Research
Research Overview
My research focuses on the intersection of computer architecture, hardware acceleration, and emerging computational challenges in bioinformatics and machine learning. I am particularly interested in designing efficient hardware solutions that can handle the computational demands of modern data-intensive applications.
Core Research Areas
1. Processing-in-Memory (PIM) & Emerging Memory Technologies
The traditional von Neumann architecture separates memory from computation, leading to significant energy consumption and latency in data-intensive applications. My research explores:
- 3D DRAM Architectures: Leveraging vertically-stacked DRAM for improved bandwidth and energy efficiency
- FeRAM (Ferroelectric RAM): Exploring ferroelectric memory for near-data processing
- FeNAND: Emerging memory technologies that combine benefits for specialized workloads
- In-Memory Computing: Moving computation closer to data to reduce data movement overhead
2. Bioinformatics & Multi-omics Hardware Acceleration
Genomic and proteomic analysis generates exponentially growing datasets. Effective hardware acceleration requires understanding the unique computational patterns:
- Genomics Acceleration: Sequence alignment, assembly, and de Bruijn graph construction
- Proteomics Processing: Mass spectrometry data analysis and protein identification
- Metabolomics Integration: Combining multiple omics streams for systems biology
- Real-time Analytics: Enabling on-the-fly processing of streaming genomic data
3. Hardware Accelerator Design for Bioinformatics
Specialized hardware can dramatically improve performance and energy efficiency:
- FPGA-based Acceleration: Rapid prototyping and validation of accelerator designs
- ASIC Design Methodology: Long-term efficient implementations for deployment
- Hardware-Software Co-design: Jointly optimizing algorithms and hardware implementations
- Performance Characterization: Understanding accelerator performance across diverse workloads
4. Machine Learning Systems & Hardware Efficiency
Modern ML systems introduce new architectural challenges and opportunities:
- Mixture-of-Experts (MoE) Models: Hardware implications of expert selection and routing
- Sparse Gating Mechanisms: Efficient hardware implementation of conditional computation
- Router Algorithms: Hardware-friendly implementations of expert selection
- Memory Bandwidth Optimization: Addressing memory bottlenecks in large model inference
5. Graph Processing Acceleration
Graph algorithms have diverse applications from social networks to biological networks:
- 3D DRAM for Graphs: Leveraging emerging memory for graph traversal
- Graph Neural Networks (GNNs): Hardware acceleration for neural computation on graphs
- Sequence-to-Graph Architectures: Optimized processing for genomic graph algorithms like SeGraM
- Scalable Graph Analytics: Supporting billion-scale graphs with limited resources
Current Projects
General-Purpose In-Memory Accelerator for Bioinformatics
Developing a unified hardware accelerator platform for diverse bioinformatics workloads using 3D DRAM-based PIM architecture, in collaboration with Prof. Rob Knight’s lab.

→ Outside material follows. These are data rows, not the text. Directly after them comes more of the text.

/-- **Sup bound on the inner half**: `|Q(z) - Q(v)| ≤ 6 im Q(v)` for `|z - v| < R/2` (mean value
inequality with the Schwarz–Pick bound). [folklore] -/
theorem norm_sub_apply_le_six_mul_im (hR : 0 < R) (hd : DifferentiableOn ℂ Q (ball v R))
    (hpos : ∀ z ∈ ball v R, 0 < (Q z).im) {z : ℂ} (hz : z ∈ ball v (R / 2)) :
    ‖Q z - Q v‖ ≤ 6 * (Q v).im := by
  have hu : 0 < (Q v).im := hpos v (mem_ball_self hR)
  have hdiff : ∀ x ∈ ball v (R / 2), DifferentiableAt ℂ Q x := fun x hx =>
    hd.differentiableAt (isOpen_ball.mem_nhds (ball_subset_ball (by linarith) hx))
  have hbound : ∀ x ∈ ball v (R / 2), ‖deriv Q x‖ ≤ 12 * (Q v).im / R := fun x hx =>
    norm_deriv_le_twelve_mul_im_div hR hd hpos (by rwa [mem_ball, dist_eq_norm] at hx)
  have hmv := (convex_ball v (R / 2)).norm_image_sub_le_of_norm_deriv_le hdiff hbound
    (mem_ball_self (by positivity)) hz
  have hzv : ‖z - v‖ < R / 2 := by rwa [mem_ball, dist_eq_norm] at hz
  calc ‖Q z - Q v‖ ≤ 12 * (Q v).im / R * ‖z - v‖ := hmv
    _ ≤ 12 * (Q v).im / R * (R / 2) := by gcongr
    _ = 6 * (Q v).im := by field_simp; ring

/-- The Taylor data of `Q - Q(v)` at `v` for a unit step `e`: with `D₁ = Q'(v)` and
`D₂ = (Q - Q(v))''(v)`, `|D₁| ≤ 2u/R`, `|D₂| ≤ 192 u/R²`, the third-order remainder
`|Q(v+e) - Q(v) - e D₁ - e² D₂/2| ≤ 768 u/R³`, where `u = im Q(v)` and `R ≥ 8`. [folklore] -/
theorem taylor_two_step_bounds (hR : 8 ≤ R) (hd : DifferentiableOn ℂ Q (ball v R))
    (hpos : ∀ z ∈ ball v R, 0 < (Q z).im) {e : ℂ} (he : ‖e‖ = 1) :
    ‖deriv Q v‖ ≤ 2 * (Q v).im / R ∧
    ‖iteratedDeriv 2 (fun z => Q z - Q v) v‖ ≤ 192 * (Q v).im / R ^ 2 ∧
    ‖Q (v + e) - Q v - e * deriv Q v - (2 : ℂ)⁻¹ * e ^ 2 * iteratedDeriv 2 (fun z => Q z - Q v) v‖ ≤
      768 * (Q v).im / R ^ 3 := by
  have hR0 : 0 < R := by linarith
  have hR2 : 0 < R / 2 := by positivity
  set f : ℂ → ℂ := fun z => Q z - Q v with hf
  have hfd : DifferentiableOn ℂ f (ball v (R / 2)) :=
    (hd.mono (ball_subset_ball (by linarith))).sub_const _
  have hM : ∀ z ∈ ball v (R / 2), ‖f z‖ ≤ 6 * (Q v).im := fun z hz =>
    norm_sub_apply_le_six_mul_im hR0 hd hpos hz
  have hderf : deriv f v = deriv Q v := by
    rw [hf]; exact deriv_sub_const (Q v)
  refine ⟨Complex.norm_deriv_le_two_mul_im_div hR0 hd hpos, ?_, ?_⟩
  · have h := norm_iteratedDeriv_two_le_of_forall_mem_ball hR2 hfd hM
    calc ‖iteratedDeriv 2 f v‖ ≤ 8 * (6 * (Q v).im) / (R / 2) ^ 2 := h
      _ = 192 * (Q v).im / R ^ 2 := by field_simp; ring
  · have hz : ‖v + e - v‖ ≤ R / 2 / 4 := by rw [add_sub_cancel_left, he]; linarith
    have h := norm_sub_taylor_two_le_of_forall_mem_ball hR2 hfd hM hz
    have hfv : f v = 0 := sub_self _
    rw [add_sub_cancel_left, hderf, hfv, sub_zero, he] at h
    simp only [smul_eq_mul, one_pow, mul_one] at h
    calc _ ≤ 16 * (6 * (Q v).im) / (R / 2) ^ 3 := h
      _ = 768 * (Q v).im / R ^ 3 := by field_simp; ring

Intel Hardware Acceleration for Bioinformatics
Characterizing bioinformatics workloads and optimizing them for Intel’s Advanced Matrix Extensions (AMX) and In-Memory Analytics Accelerator (IAA), resulting in a comprehensive Bioinformatics Application Note.
3D DRAM Architecture for Graph Processing
TCAD-based research on optimizing 3D DRAM for efficient graph processing, with applications to genomic networks and knowledge graphs.
Sequence-to-Graph Hardware Accelerators
Designing specialized accelerators for genomic sequence-to-graph transformation, enabling faster genome assembly and analysis pipelines.
Methodology
My research approach combines:
- Workload Characterization: Profiling real applications to understand computational patterns
- Simulation & Modeling: TCAD and performance simulation tools to validate designs
- Prototyping: FPGA and software implementations for feasibility validation
- Benchmark Development: Creating comprehensive benchmarks representing diverse applications
- Collaboration: Working with domain experts in biology and computer science
Impact & Vision
My goal is to advance the state-of-the-art in hardware acceleration by:
- Bridging Disciplines: Connecting computer architecture with computational biology
- Enabling Innovation: Making advanced computational analysis accessible to researchers
- Improving Efficiency: Reducing power consumption and latency in data-intensive workloads
- Supporting Biology: Accelerating discovery in genomics, proteomics, and other life sciences
I believe that thoughtful hardware-software co-design can unlock new possibilities in understanding biological systems and training more efficient machine learning models.